CRISPR-based rapid and ultra-sensitive diagnostic test for Mycobacterium tuberculosis

Abstract

Rapid and simple-to-use diagnostic methods for tuberculosis are urgently needed. Recent development has unveiled the diagnostic power of the CRISPR system in the detection of viral infections. However, its potential use in detecting the Mycobacterium tuberculosis complex (MTB) remained unexplored. We developed a rapid CRISPR-based assay for TB detection and conducted a retrospective cohort study of 179 patients to evaluate the CRISPR-MTB test for identifying MTB in various forms of direct clinical samples. Its diagnostic performance was compared, in parallel with culture and the GeneXpert MTB/RIF assay (Xpert). The CRISPR-MTB test is highly sensitive with a near single-copy sensitivity, demands less sample input and offers shorter turnaround time than Xpert. When evaluated in the clinical cohort of both pulmonary and extra-pulmonary tuberculosis, the CRISPR-MTB test exhibited an overall improved sensitivity over both culture (79% vs 33%) and Xpert (79% vs 66%), without comprise in specificity (62/63, 98%). The CRISPR-MTB test exhibits an improved overall diagnostic performance over culture and Xpert across a variety of sample types, and offers great potential as a new diagnostic technique for both pulmonary and extra-pulmonary tuberculosis.
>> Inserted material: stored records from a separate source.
/-- **`χ(U ∪ V) = χ(U) + χ(V) - χ(U ∩ V)` with finiteness, for an open cover `P = U ∪ V`**
(Hatcher 2002, §2.2 Thm. 2.44, proof: the Euler characteristic is additive along exact sequences
of finitely generated groups).  If the integral homology of `U`, `V` and `U ∩ V` is finitely
generated and vanishes from degree `N` on, then the homology of `P` is finitely generated,
vanishes from degree `N + 1` on, and the Euler characteristics satisfy inclusion–exclusion.
Proof by triples (Hatcher §2.1 p. 118): `χ(V) = χ(U ∩ V) + χ(V, U ∩ V)`
(`FinRelHomology.triple_right` in `V`), `χ(V, U ∩ V) = χ(P, U)` by excision (Thm. 2.20, the
tree's `isIso_map_of_interior_union_interior_holds`), and `χ(P) = χ(U) + χ(P, U)`
(`FinRelHomology.triple_mid`). [cite: HatcherAT2002, §2.2 Thm. 2.44 (proof), §2.1 p. 118, Thm. 2.20] -/
theorem finRelHomology_and_relEuler_of_isOpen_cover {U V : Set P} (hU : IsOpen U) (hV : IsOpen V)
    (hUV : U ∪ V = univ) {N : ℕ} (hFU : FinRelHomology ℤ ℤ ↥U ∅ N)
    (hFV : FinRelHomology ℤ ℤ ↥V ∅ N) (hFUV : FinRelHomology ℤ ℤ ↥(U ∩ V) ∅ N) :
    FinRelHomology ℤ ℤ P ∅ (N + 1) ∧
      relEuler ℤ ℤ P ∅ = relEuler ℤ ℤ ↥U ∅ + relEuler ℤ ℤ ↥V ∅ - relEuler ℤ ℤ ↥(U ∩ V) ∅ := by
  have hint : interior U ∪ interior V = univ := by rw [hU.interior_eq, hV.interior_eq, hUV]
  -- the trace `W = V ↓∩ U` of `U` on `V` is a copy of `U ∩ V`
  let e : ↥(U ∩ V) ≃ₜ ↥(Subtype.val ⁻¹' U : Set ↥V) :=
    (Homeomorph.setCongr (inter_comm U V)).trans (preimageValHomeomorph V U).symm
  have hW : FinRelHomology ℤ ℤ ↥(Subtype.val ⁻¹' U : Set ↥V) (Subtype.val ⁻¹' ∅) N :=
    (hFUV.of_homeomorph e (mapsTo_empty _ _) (mapsTo_empty _ _)).congr_set (preimage_empty).symm
  have hWe : relEuler ℤ ℤ ↥(Subtype.val ⁻¹' U : Set ↥V) (Subtype.val ⁻¹' ∅) =
      relEuler ℤ ℤ ↥(U ∩ V) ∅ := by
    rw [relEuler_congr_set (R := ℤ) (M := ℤ) (X := ↥(Subtype.val ⁻¹' U : Set ↥V))
      (preimage_empty (f := (Subtype.val : ↥(Subtype.val ⁻¹' U : Set ↥V) → ↥V)))]
    exact (relEuler_eq_of_homeomorph (R := ℤ) (M := ℤ) (A := (∅ : Set ↥(U ∩ V))) e
      (mapsTo_empty _ _) (mapsTo_empty _ _)).symm
  -- (1) the triple `∅ ⊆ W ⊆ V` in `V`
  obtain ⟨hVW, hVWe⟩ := FinRelHomology.triple_right (R := ℤ) (M := ℤ)
    (empty_subset (Subtype.val ⁻¹' U : Set ↥V)) hW hFV
  -- (2) excision `H_•(V, W) ≅ H_•(P, U)`
  have hexc := relativeSingularHomology.isIso_map_of_interior_union_interior_holds ℤ ℤ P U V hint
  let ex : ∀ k, relativeSingularHomology ℤ ℤ ↥V (Subtype.val ⁻¹' U) k ≅
      relativeSingularHomology ℤ ℤ P U k := fun k =>
    @asIso _ _ _ _ (relativeSingularHomology.map ℤ ℤ (X := ↥V) (subsetIncl V)
      (mapsTo_preimage Subtype.val U : MapsTo _ (Subtype.val ⁻¹' U) U) k) (hexc k)
  have hPU : FinRelHomology ℤ ℤ P U (N + 1) := hVW.of_iso ex
  have hPUe : relEuler ℤ ℤ ↥V (Subtype.val ⁻¹' U) = relEuler ℤ ℤ P U := relEuler_eq_of_iso ex
  -- (3) the triple `∅ ⊆ U ⊆ P` in `P`
  have hU' : FinRelHomology ℤ ℤ ↥U (Subtype.val ⁻¹' ∅) (N + 1) :=
    (hFU.mono (Nat.le_succ N)).congr_set (preimage_empty).symm
  obtain ⟨hPfin, hPe⟩ := FinRelHomology.triple_mid (R := ℤ) (M := ℤ) (empty_subset U) hU' hPU
  refine ⟨hPfin, ?_⟩
  rw [hPe, relEuler_congr_set (R := ℤ) (M := ℤ) (X := ↥U)
    (preimage_empty (f := (Subtype.val : ↥U → P))), ← hPUe]
  rw [hWe] at hVWe
  linarith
Keywords: complex (MTB); CRISPR-MTB; GeneXpert MTB/RIF; diagnosis; tuberculosis.

Figure 1.

Scheme of CRISPR-MTB. Samples were added into LY buffer with microbeads, and were vortexed/heated. Supernatants were subjected to CRISPR-MTB system. Positive fluorescent signals were captured when probes were cleaved by activated Cas12a under target sequence recognized by gRNA.

Figure 2.

Performance identification of CRISPR-MTB. (a) Diameters of the beads between 0.17 and 0.11 mm are suitable for MTB broken. Each type of beads was added into lyse buffer followed same extraction and CRISPR process. No beads were served as negative control. (b) MTB DNA from optimized recipe of rapid extraction yields similar signal comparing to DNA purified by column. All three rapid extraction recipe shared same component including EDTA and Tris with indicated NaOH, CHAPS or SDS + NP40. Commercially available rapid extraction kit from Biochian was compared. DNA from column-based extraction obtained by Sangon bacteria genomic DNA purification kit was served as positive control. DNA from M. kansasii strain was rapidly extracted by SDS + NP40 and served as negative control. (c) CRISPR-MTB can detect MTB DNA close to single copy level. (d) CRISPR-MTB yields specific signal from MTB and BCG but no other DNAs. All bacteria were purified as standard manual of bacteria genomic DNA purification kit. 5 ng genomic DNA of bacteria or 50 ng hDNA was subjected to CRISPR-MTB. ** P < 0.005, **** P < 0.0001

Figure 3.

Study design.

Figure 4.

Cut-off value determination. (a) Typical fluorescent signal curve was presented by ABI7500 QPCR machine. (b) Fluorescent signals from each samples and positive controls were normalized by negative control of same batch. The folds changed were put together according indicated groups. “Non TB”, patients diagnosed with no active MTB infection. “Micro-confirmed TB”, patients diagnosed with active MTB infection by either culture or Xpert or both. “Clinical TB”, patients diagnosed with active MTB infection following Diagnostic criteria and principles of management of infectious MTB without evidence of either culture or GeneXpert.

Figure 5.

The sensitivity according to specimen type. * McNemar test, P < 0.01; ** McNemar test, P < 0.001

Figure 6.

Venn diagram of overlap in TB diagnostic tests in micro-confirmed TB cases and clinically diagnose TB.

Figure 7.

Kaplan–Meier curve of MTB positive rate by CRISPR-MTB, Xpert and culture. * Log-rank test, P < 0.0001.